Dice que recibe mensajes como el que cito en el primer párrafo, pero no levanta la voz. Explica también, con una sonrisa, que no tiene ni la más remota idea de lo que va a publicar cada día la sección de opinión, o si la cobertura del ‘cablegate’ contradice en algún momento las páginas editoriales. “No es mi dominio”, dice sonriente. En fin, sigue pareciendo un reportero.

El debate se celebró en la majestuosa Low Memorial Library, el edificio más representativo de la Universidad de Columbia en el campus de Morningside Heights, al norte de Manhattan. Es un enorme edificio de estilo neoclásico rematado con una bóveda de granito que se dice la mayor del país. En los estrechos caminos que lo circundan se amontona la nieve helada. Se acumulan las nevadas unas sobre otras en Nueva York en este invierno de temporal. El frío era afilado.

Junto a Keller estaban Alan Rudsbridger, director de The Guardian, y Jack Goldsmith, de la Facultad de Derecho de Harvard y asistente del Fiscal del Estado durante la administración Bush.

Emily Bell, directora desde hace menos de un año del nuevo centro de periodismo digital de Columbia, moderaba un nuevo debate sobre Wikileaks, la página sin fronteras ni sede conocida. Se habló tanto de los papeles de Wikileaks como de su naturaleza y su influencia en el periodismo. También, claro, de Julian Assange, el hombre detrás de Wikileaks.

New York Times y Guardian han participado en la difusión de las filtraciones de Wikileaks desde sus primeros acuerdos con medios de comunicación. Keller ha publicado un largo artículo donde expone con detalle su experiencia: “Dealing with Assange and the Wikileaks Secrets”.

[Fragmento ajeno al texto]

import Summits.QuantumFields.BalabanUV.T4Continuum.Support.NE7MeanZeroGaugeSliceW
import Summits.QuantumFields.BalabanUV.T4Continuum.Support.NE3FrameFreeDecompositionW
import Summits.QuantumFields.BalabanUV.T4Continuum.Support.NE3CornerGaugePoincare
import Summits.QuantumFields.BalabanUV.T4Continuum.Support.NE3CurlOfGaugeDir
import Summits.QuantumFields.BalabanUV.T4Continuum.Support.NE3BlockPoincareTangent
import Summits.QuantumFields.BalabanUV.T4Continuum.Support.NE3SlicePoincareShape
import Summits.QuantumFields.BalabanUV.T4Continuum.Support.NE7SliceLetterBalabanGauge
import HarnessLib

/-!
# NE7EnergyBlockLandauPoincare — THE POINCARÉ (COERCIVITY) INEQUALITY OF THE CORNER-FREE ENERGY BLOCK-LANDAU SLICE `𝒯_E(W)` FOLLOWS FROM ROW NE3's (P♮)_W ON
# `T_♮(W)` BY PURE ENERGY ALGEBRA: `SlicePoincare … (frameFreeBlockLandauW …) C ⟹ SlicePoincare … (energyBlockLandauW …) (4·card n·C)` under one k-free line

Cell `pub-balaban`, rung (B)+1 sub-cell t4, lineage `b2b-balaban-t4-ne7-p1` (CRUX PROVER NE7 #1 = OWNER of row NE7), generation 99; memo
`t4/b2b-balaban-t4-ne7-p1-g99/ROAD-G99.md` §3.2∕§3.6 (a) («coercivity of 𝒯_E follows from 𝒯_♮'s … for free»).

WHY.  The Bałaban-slice road (memo §3) replaces row NE3's slice `T_♮(W) = frameFreeBlockLandauW` (corner-trivial generators `Ξ₀₀`, frame-free) by the corner-FREE energy
block-Landau slice `𝒯_E(W) = energyBlockLandauW` (gen 99, `NE7MeanZeroGaugeSliceW`: double-bar kernel ∩ `hsR`-orthogonal to `gaugeDir W (Ξ_Q(W))`).  The END's comparison argument
(`NE7ConvOneStepWeighted.isMinimiser_of_critical_rep_weighted`) needs, besides criticality (gen 99's `dAction_eq_zero_of_mem`), the slice Poincaré inequality
`M⁻²·dirSq Y ≤ C·curlSq_W Y`.  THIS FILE derives it for `𝒯_E(W)` from row NE3's kernel theorem for `T_♮(W)` (`NE3SlicePoincareCurved` ∕ `NE3ClassSlicePoincare`, taken as the
hypothesis `SlicePoincare L (j+1) W (frameFreeBlockLandauW L N (j+1) W) C (periodBox (tower L N (j+1)))`) — NO new analysis, no carrier dictionary.
THE ARGUMENT.  `Y ∈ 𝒯_E(W)`; `f := framePotW Y`; `Y − gaugeDir W (spikeW M f)` is TANGENT (gen 99's `tangentIter_sub_spike`); row NE3's (E_W) decomposition
(`NE3FrameFreeDecompositionW.exists_cornerGauge_mem_frameFreeBlockLandauW`) gives a corner-trivial `μ₀` with `X♮ := Y − gaugeDir W (spikeW M f) + gaugeDir W μ₀ ∈ T_♮(W)`; the frame
bookkeeping (`framePotW_add`, `framePotW_gaugeDir_spikeW`, `framePotW_gaugeDir`, `bmeanIterW_spikeW_pow`) shows `g := μ₀ − spikeW M f ∈ Ξ_Q(W)` (its nested block mean VANISHES), so
`X♮ = Y + gaugeDir W g` with `g ∈ Ξ_Q(W)`: by PYTHAGORAS in `𝒯_E` (`sum_nhsNormSq_add_gaugeDir_eq_of_mem`) `Σ nhs Y ≤ Σ nhs X♮` and `Σ nhs (gaugeDir W g) ≤ Σ nhs X♮`; (P♮)_W for `X♮`;
`curlSq X♮ ≤ 2·curlSq Y + 8x²·#Plane·Σ‖g‖²` (`NE3CurlOfGaugeDir.curlSq_sub_gaugeDir_le`); K6-Ξ (`NE3CornerGaugePoincare.sum_nhsNormSq_le_four_mul_of_bmeanIterW_eq_zero`:
`Σ nhs g ≤ 4M²·Σ nhs (gaugeDir W g)`); absorb under the k-free line `32·card n·#Plane·C·(M²x)² ≤ 1∕2`.  Result: `M⁻²·dirSq Y ≤ 4·card n·C·curlSq_W Y`.
WHAT ([folklore]; 0 def, 0 sorry).  §1 bookkeeping (`sum_nhs_le_dirSq`, `bmeanIterW_sub`, `framePotW_sub_spike`); §2 **`exists_frameFree_companion`** (`X♮ = Y + gaugeDir W g`,
`X♮ ∈ T_♮(W)`, `g ∈ Ξ_Q(W)`); §3 **`slicePoincare_energyBlockLandauW_of_frameFree`**.
HONEST FRAMING (page 1): energy algebra over row NE3's kernel theorems; (P♮)_W for `T_♮` and K6-Ξ's smallness line are HYPOTHESES (both kernel-discharged on the class by
`NE3ClassSlicePoincare` ∕ `NE3ClassRadiusFamily`); nothing of Bałaban's asserted; NE7 NOT PROVED; spine 0∕9; finite T⁴ rung (B)+1 — NOT infinite volume, NOT mass gap, NOT `BetaPertH`,
NOT Clay.  Continuum YM on T⁴ ⇐ BetaPertH ∧ nine spine estimates (0/9 proved); BetaPertH ⇐ (D1) ∧ (D4) ∧ CAP+tail; G-an2-4 gates asym, D1 and NE2/3/4.
-/

set_option autoImplicit false
omit [W.IsElliptic] [W.IsGloballyMinimal] in
/-- **(S1) is the case `n = 0`**: the Eisenstein half gives the product display with NO auxiliary
factor (empty products). Pure logic. [folklore] -/
theorem productDisplayAt_of_eisensteinHalfAt (hE : EisensteinHalfAt W p) : ProductDisplayAt W p := by
  intro κ γ hκ hγ hγ' N _ f hf D ϖ hϖ L hL
  obtain ⟨G, hιG, hG⟩ := hE κ γ hκ hγ hγ' f hf D ϖ hϖ L hL
  refine ⟨0, fun i => Fin.elim0 i, G, ?_, ?_⟩
  · simpa using hιG
  · simpa using hG

/-- **Conversely, Mazur's main conjecture at `(E, p)` gives the product display** (with `n = 0`,
through `eisensteinHalfAt_of_mazurMainConjectureAt`; pure algebra, no hypothesis on `p` or the image).
[folklore] -/
theorem productDisplayAt_of_mazurMainConjectureAt (hMC : X2.MazurMainConjectureAt W p) :
    ProductDisplayAt W p :=
  productDisplayAt_of_eisensteinHalfAt W p (eisensteinHalfAt_of_mazurMainConjectureAt W p hMC)

/-- **The product display gives back the one-factor Eisenstein half** at `p ≥ 5` multiplicative with
`ρ̄_{E,p}` onto, granted A32 (through Mazur's main conjecture). [cite: Wuthrich2014, Thm. 3 and Cor. 19] -/
theorem eisensteinHalfAt_of_productDisplay
    (hKato : kato_charIdeal_dvd_multiplicative_of_surjective)
    (hp : 5 ≤ p) (hmult : W.HasMultiplicativeReductionAtPrime p) (hsurj : Surj W p)
    (hPD : ProductDisplayAt W p) : EisensteinHalfAt W p :=
  eisensteinHalfAt_of_mazurMainConjectureAt W p
    (mazurMainConjectureAt_of_productDisplay W p hKato hp hmult hsurj hPD)

/-- **On {`p ≥ 5`, `p ‖ N`, `ρ̄_{E,p}` onto} the product display IS Mazur's main conjecture at the
pair** (granted the PUBLISHED A32): the socket is neither weaker nor stronger than the cell's typed
input of record there; what it buys is CONSUMABILITY (any number of auxiliary factors, no field
conditions). [cite: Wuthrich2014, Thm. 3 and Cor. 19] [cite: BurungaleCastellaSkinner2025, display (5.3) (shape)] -/
theorem productDisplayAt_iff_mazurMainConjectureAt
    (hKato : kato_charIdeal_dvd_multiplicative_of_surjective)
    (hp : 5 ≤ p) (hmult : W.HasMultiplicativeReductionAtPrime p) (hsurj : Surj W p) :
    ProductDisplayAt W p ↔ X2.MazurMainConjectureAt W p :=
  ⟨mazurMainConjectureAt_of_productDisplay W p hKato hp hmult hsurj,
    productDisplayAt_of_mazurMainConjectureAt W p⟩

/-- **The three sockets of road p1 agree on {`p ≥ 5`, `p ‖ N`, `ρ̄_{E,p}` onto}**, granted A32:
`ProductDisplayAt W p ↔ EisensteinHalfAt W p`. [cite: Wuthrich2014, Thm. 3 and Cor. 19] -/
theorem productDisplayAt_iff_eisensteinHalfAt
    (hKato : kato_charIdeal_dvd_multiplicative_of_surjective)
    (hp : 5 ≤ p) (hmult : W.HasMultiplicativeReductionAtPrime p) (hsurj : Surj W p) :
    ProductDisplayAt W p ↔ EisensteinHalfAt W p :=
  ⟨eisensteinHalfAt_of_productDisplay W p hKato hp hmult hsurj,
    productDisplayAt_of_eisensteinHalfAt W p⟩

El texto analiza con claridad el devenir de la relación con Assange y su esquiva personalidad, las ambiciones de unos y otros, los errores en los que pueda haber incurrido el NYT en otras ocasiones y la perspectiva que arrojan sobre las decisiones del complejo e imprevisible presente, un aspecto especialmente interesante. Entiendo que es un artículo de referencia.

Lo recogió primero la revista dominical del NYT y se ha convertido en el prólogo de un libro en formato electrónico que acaba de publicar el diario de Nueva York. Recoge la cobertura completa y actualizada de los papeles de Wikileaks y el debate que ha suscitado.

‘The Guardian’ ha publicado otro libro similar. Se llama “Wikileaks: Inside Julian Assange’s War on Secrecy”. El Guardian, a pesar de la distancia y a diferencia del Times, mantiene contacto permanente con Assange.

Bien, está todo escrito. Cientos de páginas. Pero el debate en torno a Wikileaks continúa.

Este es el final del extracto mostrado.